NUMBER 13-18-00239-CR
COURT OF APPEALS
THIRTEENTH DISTRICT OF TEXAS
CORPUS CHRISTI – EDINBURG
WILLIAM GEORGE BROWN, Appellant,
v.
THE STATE OF TEXAS, Appellee.
On appeal from the 377th District Court
of Victoria County, Texas.
MEMORANDUM OPINION
Before Chief Justice Contreras and Justices Benavides and Longoria
Memorandum Opinion by Justice Longoria
Appellant William George Brown appeals his conviction for two counts of
aggravated assault with a deadly weapon, a first-degree felony. See TEX. PENAL CODE
ANN. § 22.02(a)(2). By two issues, Brown argues that the trial court erred by: (1) refusing
to instruct the jury on self-defense, and (2) excluding an exhibit from juror consideration
during the guilt-innocence phase of his trial. We affirm.
I. BACKGROUND
The indictment alleged that Brown “intentionally and knowingly threaten[ed]” David
Flores and Danny Flores “with imminent bodily injury by pointing a firearm” at David and
Danny and “threatening to kill” them. See id. The State presented evidence at trial that
David owned a trucking company, David Flores Trucking, that would occasionally pay for
and remove dirt from 2339 Lower Mission Valley Road (the property). Brown lived on the
property along with his wife, Debra Brown. His wife’s parents, Evelyn and L.E. Wagner,
lived on the property in a separate house. On August 11, 2016, Corina Flores, David’s
wife, went to the property to drop off magnets for her husband’s trucks. Corina testified
that after she pulled her vehicle over on the gravel road located on the property, Brown
approached her vehicle; she noticed in her rearview mirror that he was holding a gun.
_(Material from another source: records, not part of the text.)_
import Literature.NumberTheory.Automorphic.TameLevelHeckeNilpotent
import Literature.NumberTheory.Automorphic.ResGLnAdelicCoefficients
import Literature.NumberTheory.Automorphic.OrdinaryCompletedCohomologyGL
import HarnessLib

/-!
# The generators of `𝕋(K^p)`, their Hecke data, and the character `x₀` on the dense subring

Topic `NumberTheory/Automorphic`; namespace `Literature.NumberTheory.Automorphic.AlgebraicWeight`.
Definitions with bodies and theorems; no named fact, no instance, no `sorry`.

For a tame level `𝒰 : TameLevel n K p`:

* `GenIndex 𝒰`, `genElement 𝒰 : GenIndex 𝒰 → GL_n(𝔸_K^∞)` — the elements `t_{v,i}` (`v ∉ S`,
  `i ≥ 0`) and `t_{v,n}⁻¹` whose Hecke families are `𝒰.heckeGenerators`
  (`range_heckeOperator_genElement`); their conjugation / double-coset / `p`-triviality data
  (`genElement_hconj`, `genElement_hbij`, `padicCoeffRep_genElement`) feeding the nilpotence and
  reduction files;
* `range_freeRingLift_eq_closure` (generic) and `range_genPoly`: the subring generated by
  `𝒰.heckeGenerators` is the image of the noncommutative polynomial ring under
  `genPoly 𝒰 = FreeRing.lift (𝒰.heckeOperator ∘ genElement)`;
* `genValue 𝒰 a` — the prospective values `a_{v,i}` (`a_{v,0} = 1`, `a_{v,i} = a_{v,min(i,n)}`,
  `a(t_{v,n}⁻¹) = a_{v,n}⁻¹`) of a character on the generators, and
* **`characterOfKer`** — the ring homomorphism `x₀ : ℤ[heckeGenerators] → ℚ̄_p` with
  `x₀(Q(T)) = Q(a)` as soon as `Q(T) = 0 ⇒ Q(a) = 0` (`characterOfKer_apply_genPoly`,
  `characterOfKer_heckeOperator`).

This is the algebraic half of "the action of `𝕋_{K,cl}` on `ξ` gives a continuous map to `ℚ̄_p`"
in [Scholze2015, Cor. V.4.2]; continuity and the extension to the closure `𝕋(K^p)` are done
separately.

## References

* P. Scholze, *On torsion in the cohomology of locally symmetric varieties*, Ann. of Math. 182
  (2015), §V.4, Thm. V.4.1 and Cor. V.4.2. [Scholze2015]
-/

noncomputable section

open IsDedekindDomain NumberField
open Literature.NumberTheory.Automorphic.BigHeckeGLn

namespace Literature.NumberTheory.Automorphic

/-! ### Generic: the image of the noncommutative polynomial ring -/

/-- **`im(FreeRing.lift f) = ℤ⟨range f⟩`**: the range of the evaluation of noncommutative
polynomials is the subring generated by the values. [folklore] -/
theorem range_freeRingLift_eq_closure {R : Type*} [Ring R] {I : Type*} (f : I → R) :
    (FreeRing.lift f).range = Subring.closure (Set.range f) := by
  apply le_antisymm
  · rintro _ ⟨Q, rfl⟩
    induction Q using FreeRing.induction_on with
    | hn1 => rw [map_neg, map_one]; exact Subring.neg_mem _ (Subring.one_mem _)
    | hb i => rw [FreeRing.lift_of]; exact Subring.subset_closure ⟨i, rfl⟩
    | ha Q₁ Q₂ h₁ h₂ => rw [map_add]; exact Subring.add_mem _ h₁ h₂
    | hm Q₁ Q₂ h₁ h₂ => rw [map_mul]; exact Subring.mul_mem _ h₁ h₂
  · rw [Subring.closure_le]
    rintro _ ⟨i, rfl⟩
    exact ⟨FreeRing.of i, FreeRing.lift_of f i⟩

namespace AlgebraicWeight

variable {n : ℕ} {K : Type} [Field K] [NumberField K] {p : ℕ} [Fact p.Prime] (𝒰 : TameLevel n K p)

/-! ### The generators -/

/-- Index set of the generators of `𝕋(K^p)`: pairs `(v, i)` (`v ∉ S`, `i ≥ 0`) for `T_{v,i}`, and
good places `v` for the inverse central operators `T_{v,n}⁻¹`. [folklore] -/
abbrev GenIndex : Type :=
  ({v : HeightOneSpectrum (𝓞 K) // v ∉ 𝒰.bad} × ℕ) ⊕ {v : HeightOneSpectrum (𝓞 K) // v ∉ 𝒰.bad}

/-- The group elements behind the generators: `t_{v,i}` and `t_{v,n}⁻¹`. [folklore] -/
def genElement : GenIndex 𝒰 → FiniteAdelicGL n K
  | Sum.inl vi => heckeElement n K vi.1 vi.2
  | Sum.inr v => (heckeElement n K v n)⁻¹

/-- `genElement` on `(v, i)`. [folklore] -/
@[simp]
theorem genElement_inl (v : {v : HeightOneSpectrum (𝓞 K) // v ∉ 𝒰.bad}) (i : ℕ) :
    genElement 𝒰 (Sum.inl (v, i)) = heckeElement n K v i :=
  rfl

/-- `genElement` on `v` (inverse central element). [folklore] -/
@[simp]
theorem genElement_inr (v : {v : HeightOneSpectrum (𝓞 K) // v ∉ 𝒰.bad}) :
    genElement 𝒰 (Sum.inr v) = (heckeElement n K v n)⁻¹ :=
  rfl

/-- **The Hecke families of the `genElement`s are exactly `𝒰.heckeGenerators`.** [folklore] -/
theorem range_heckeOperator_genElement :
    Set.range (fun i => 𝒰.heckeOperator (genElement 𝒰 i)) = 𝒰.heckeGenerators := by
  ext T
  constructor
  · rintro ⟨i, rfl⟩
    rcases i with ⟨v, i⟩ | v
    · exact Or.inl ⟨v, v.2, i, rfl⟩
    · exact Or.inr ⟨v, v.2, rfl⟩
  · rintro (⟨v, hv, i, rfl⟩ | ⟨v, hv, rfl⟩)
    · exact ⟨Sum.inl (⟨v, hv⟩, i), rfl⟩
    · exact ⟨Sum.inr ⟨v, hv⟩, rfl⟩

/-- `t_{v,n}⁻¹` commutes with everything. [folklore] -/
theorem commute_heckeElement_self_inv (v : HeightOneSpectrum (𝓞 K)) (x : FiniteAdelicGL n K) :
    Commute (heckeElement n K v n)⁻¹ x :=
  Commute.inv_left (heckeElement_self_mul_comm v x)

/-- `t_{v,n}⁻¹` is central. [folklore] -/
theorem heckeElement_self_inv_mem_center (v : HeightOneSpectrum (𝓞 K)) :
    (heckeElement n K v n)⁻¹ ∈ Subgroup.center (FiniteAdelicGL n K) :=
  Subgroup.mem_center_iff.2 fun x => (commute_heckeElement_self_inv v x).eq.symm

/-- **`u tᵢ u⁻¹ ∈ U_r tᵢ U_r`** for the generators and `u ∈ U`. [folklore] -/
theorem genElement_hconj (r : ℕ) (i : GenIndex 𝒰) (u : 𝒰.subgroup) :
    ∃ a ∈ 𝒰.tower r, ∃ b ∈ 𝒰.tower r,
      (u : FiniteAdelicGL n K) * genElement 𝒰 i * (u : FiniteAdelicGL n K)⁻¹ =
        a * genElement 𝒰 i * b := by
  rcases i with ⟨v, i⟩ | v
  · rw [genElement_inl]
    exact TameLevel.hconj_heckeElement 𝒰 r v.2 i u
  · refine ⟨1, one_mem _, 1, one_mem _, ?_⟩
    rw [one_mul, mul_one, genElement_inr, ← (commute_heckeElement_self_inv (v : HeightOneSpectrum
      (𝓞 K)) (u : FiniteAdelicGL n K)).eq, mul_inv_cancel_right]

/-- For `z` commuting with `L`, `L' z L' / L' → L z L / L` is a bijection (both are singletons).
[folklore] -/
theorem bijOn_doubleCosetQuot_of_commute {L' L : Subgroup (FiniteAdelicGL n K)} (hle : L' ≤ L)
    {z : FiniteAdelicGL n K} (hz : ∀ x : FiniteAdelicGL n K, Commute z x) :
    Set.BijOn (Subgroup.quotientMapOfLE hle) (ArithmeticQuotient.doubleCosetQuot L' z)
      (ArithmeticQuotient.doubleCosetQuot L z) := by
  have hconj : ∀ (L₀ : Subgroup (FiniteAdelicGL n K)), ∀ l ∈ L₀, z⁻¹ * l * z ∈ L₀ :=
    fun L₀ l hl => by
      have h : z⁻¹ * l * z = l := by
        rw [mul_assoc, ← (hz l).eq, ← mul_assoc, inv_mul_cancel, one_mul]
      rwa [h]
  rw [ArithmeticQuotient.doubleCosetQuot_eq_singleton_of_conj (hconj L'),
    ArithmeticQuotient.doubleCosetQuot_eq_singleton_of_conj (hconj L)]
  exact Set.bijOn_singleton.2 rfl

/-- **`U_r tᵢ U_r / U_r → U tᵢ U / U` is bijective** for the generators. [folklore] -/
theorem genElement_hbij (r : ℕ) (i : GenIndex 𝒰) :
    Set.BijOn (Subgroup.quotientMapOfLE (𝒰.tower_le r))
      (ArithmeticQuotient.doubleCosetQuot (𝒰.tower r) (genElement 𝒰 i))
      (ArithmeticQuotient.doubleCosetQuot 𝒰.subgroup (genElement 𝒰 i)) := by
  rcases i with ⟨v, i⟩ | v
  · rw [genElement_inl]
    exact TameLevel.bijOn_subgroup_heckeElement v.2 i r
  · rw [genElement_inr]
    exact bijOn_doubleCosetQuot_of_commute (𝒰.tower_le r)
      (commute_heckeElement_self_inv (v : HeightOneSpectrum (𝓞 K)))

/-- **The generators act trivially on `V_λ(ℚ̄_p)`** (`π(tᵢ) = 1`: their components above `p` are
`1`, all places above `p` being in `S`). [folklore] -/
theorem padicCoeffRep_genElement (lam : (K →+* PadicAlgCl p) → Fin n → ℤ) (i : GenIndex 𝒰) :
    ResGLnCohomology.padicCoeffRep n K p lam (genElement 𝒰 i) = 1 := by
  have hne : ∀ (v : {v : HeightOneSpectrum (𝓞 K) // v ∉ 𝒰.bad}) (w : HeightOneSpectrum (𝓞 K)),
      ((p : ℕ) : 𝓞 K) ∈ w.asIdeal → w ≠ (v : HeightOneSpectrum (𝓞 K)) :=
    fun v w hw h => v.2 (h ▸ 𝒰.mem_bad_of_mem w hw)
  rcases i with ⟨v, i⟩ | v
  · rw [genElement_inl]
    exact ResGLnCohomology.padicCoeffRep_eq_one_of_localComponent_eq_one n K p lam fun w hw =>
      localComponent_heckeElement_of_ne (hne v w hw) i
  · rw [genElement_inr]
    exact ResGLnCohomology.padicCoeffRep_eq_one_of_localComponent_eq_one n K p lam fun w hw => by
      rw [map_inv, localComponent_heckeElement_of_ne (hne v w hw) n, inv_one]

/-! ### Polynomials in the generators -/

/-- Evaluation of noncommutative polynomials at the generator families. [folklore] -/
abbrev genPoly : FreeRing (GenIndex 𝒰) →+* 𝒰.bigEnd :=
  FreeRing.lift fun i => 𝒰.heckeOperator (genElement 𝒰 i)

/-- **`ℤ[heckeGenerators] = im(genPoly)`.** [folklore] -/
theorem range_genPoly : (genPoly 𝒰).range = Subring.closure 𝒰.heckeGenerators := by
  rw [genPoly, range_freeRingLift_eq_closure, range_heckeOperator_genElement]

/-- Every element of `ℤ[heckeGenerators]` is a noncommutative polynomial in the generators.
[folklore] -/
theorem exists_genPoly_eq_of_mem_closure {T : 𝒰.bigEnd} (hT : T ∈ Subring.closure 𝒰.heckeGenerators) :
    ∃ Q, genPoly 𝒰 Q = T := by
  rw [← range_genPoly] at hT
  exact hT

/-- `genPoly Q ∈ ℤ[heckeGenerators]`. [folklore] -/
theorem genPoly_mem_closure (Q : FreeRing (GenIndex 𝒰)) :
    genPoly 𝒰 Q ∈ Subring.closure 𝒰.heckeGenerators := by
  rw [← range_genPoly]
  exact ⟨Q, rfl⟩

/-! ### The values on the generators and the character `x₀` -/

/-- **The values `a(tᵢ)`** of a prospective character with `a(T_{v,i}) = a_{v,i}` (`1 ≤ i ≤ n`):
`a(T_{v,0}) = 1`, `a(T_{v,i}) = a_{v,min(i,n)}`, `a(T_{v,n}⁻¹) = a_{v,n}⁻¹`. [folklore] -/
def genValue (a : HeightOneSpectrum (𝓞 K) → ℕ → PadicAlgCl p) : GenIndex 𝒰 → PadicAlgCl p
  | Sum.inl vi => if vi.2 = 0 then 1 else a vi.1 (min vi.2 n)
  | Sum.inr v => (a v n)⁻¹

/-- `genValue` on `(v, i)` with `1 ≤ i ≤ n`. [folklore] -/
theorem genValue_inl_of (a : HeightOneSpectrum (𝓞 K) → ℕ → PadicAlgCl p)
    (v : {v : HeightOneSpectrum (𝓞 K) // v ∉ 𝒰.bad}) {i : ℕ} (h1 : 1 ≤ i) (hn : i ≤ n) :
    genValue 𝒰 a (Sum.inl (v, i)) = a v i := by
  change (if i = 0 then 1 else a v (min i n)) = a v i
  rw [if_neg (by omega), min_eq_left hn]

variable (a : HeightOneSpectrum (𝓞 K) → ℕ → PadicAlgCl p)

/-- The kernel condition as an inclusion of kernels along `rangeRestrict`. [folklore] -/
theorem ker_rangeRestrict_genPoly_le
    (hker : ∀ Q, genPoly 𝒰 Q = 0 → FreeRing.lift (genValue 𝒰 a) Q = 0) :
    RingHom.ker (genPoly 𝒰).rangeRestrict ≤ RingHom.ker (FreeRing.lift (genValue 𝒰 a)) := by
  intro Q hQ
  rw [RingHom.mem_ker] at hQ ⊢
  exact hker Q (congrArg Subtype.val hQ)

variable (hker : ∀ Q, genPoly 𝒰 Q = 0 → FreeRing.lift (genValue 𝒰 a) Q = 0)

/-- **The character `x₀ : ℤ[heckeGenerators] → ℚ̄_p`, `Q(T) ↦ Q(a)`**, well defined as soon as
`Q(T) = 0 ⇒ Q(a) = 0`. [cite: Scholze2015, §V.4 (Cor. V.4.2: the action of 𝕋_{K,cl} on ξ)] -/
def characterOfKer : Subring.closure 𝒰.heckeGenerators →+* PadicAlgCl p :=
  (((genPoly 𝒰).rangeRestrict.liftOfSurjective (genPoly 𝒰).rangeRestrict_surjective)
      ⟨FreeRing.lift (genValue 𝒰 a), ker_rangeRestrict_genPoly_le 𝒰 a hker⟩).comp
    (RingEquiv.subringCongr (range_genPoly 𝒰).symm).toRingHom

/-- **`x₀(Q(T)) = Q(a)`.** [folklore] -/
theorem characterOfKer_apply_genPoly (Q : FreeRing (GenIndex 𝒰)) :
    characterOfKer 𝒰 a hker ⟨genPoly 𝒰 Q, genPoly_mem_closure 𝒰 Q⟩ =
      FreeRing.lift (genValue 𝒰 a) Q := by
  have h : (RingEquiv.subringCongr (range_genPoly 𝒰).symm).toRingHom
      ⟨genPoly 𝒰 Q, genPoly_mem_closure 𝒰 Q⟩ = (genPoly 𝒰).rangeRestrict Q := rfl
  rw [characterOfKer, RingHom.comp_apply, h, RingHom.liftOfSurjective,
    RingHom.liftOfRightInverse_comp_apply]

/-- `x₀` on an element of the closure written as a polynomial. [folklore] -/
theorem characterOfKer_apply_of_eq {T : Subring.closure 𝒰.heckeGenerators}
    {Q : FreeRing (GenIndex 𝒰)} (hQ : genPoly 𝒰 Q = T) :
    characterOfKer 𝒰 a hker T = FreeRing.lift (genValue 𝒰 a) Q := by
  have hT : T = ⟨genPoly 𝒰 Q, genPoly_mem_closure 𝒰 Q⟩ := Subtype.ext hQ.symm
  rw [hT, characterOfKer_apply_genPoly]

/-- **`x₀(T_{w,j}) = a_{w,j}`** for `w ∉ S`, `1 ≤ j ≤ n`. [folklore] -/
theorem characterOfKer_heckeOperator {w : HeightOneSpectrum (𝓞 K)} (hw : w ∉ 𝒰.bad) {j : ℕ}
    (h1 : 1 ≤ j) (hn : j ≤ n) :
    characterOfKer 𝒰 a hker ⟨𝒰.heckeOperator (heckeElement n K w j),
        Subring.subset_closure (Or.inl ⟨w, hw, j, rfl⟩)⟩ = a w j := by
  rw [characterOfKer_apply_of_eq 𝒰 a hker (Q := FreeRing.of (Sum.inl (⟨w, hw⟩, j)))
      (FreeRing.lift_of _ _), FreeRing.lift_of]
  exact genValue_inl_of 𝒰 a ⟨w, hw⟩ h1 hn

end AlgebraicWeight

end Literature.NumberTheory.Automorphic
According to Corina, she and Brown had a confrontational conversation and Brown told
her that she and her family needed to leave the property. Corina testified that she drove
away from Brown’s house and further toward the back of the property.
David learned of the incident involving his wife and Brown, and after loading up the
trucks, David went to the front of the property to talk to Brown about what had happened.
Danny, David’s brother, was driving a second dump truck and following behind David.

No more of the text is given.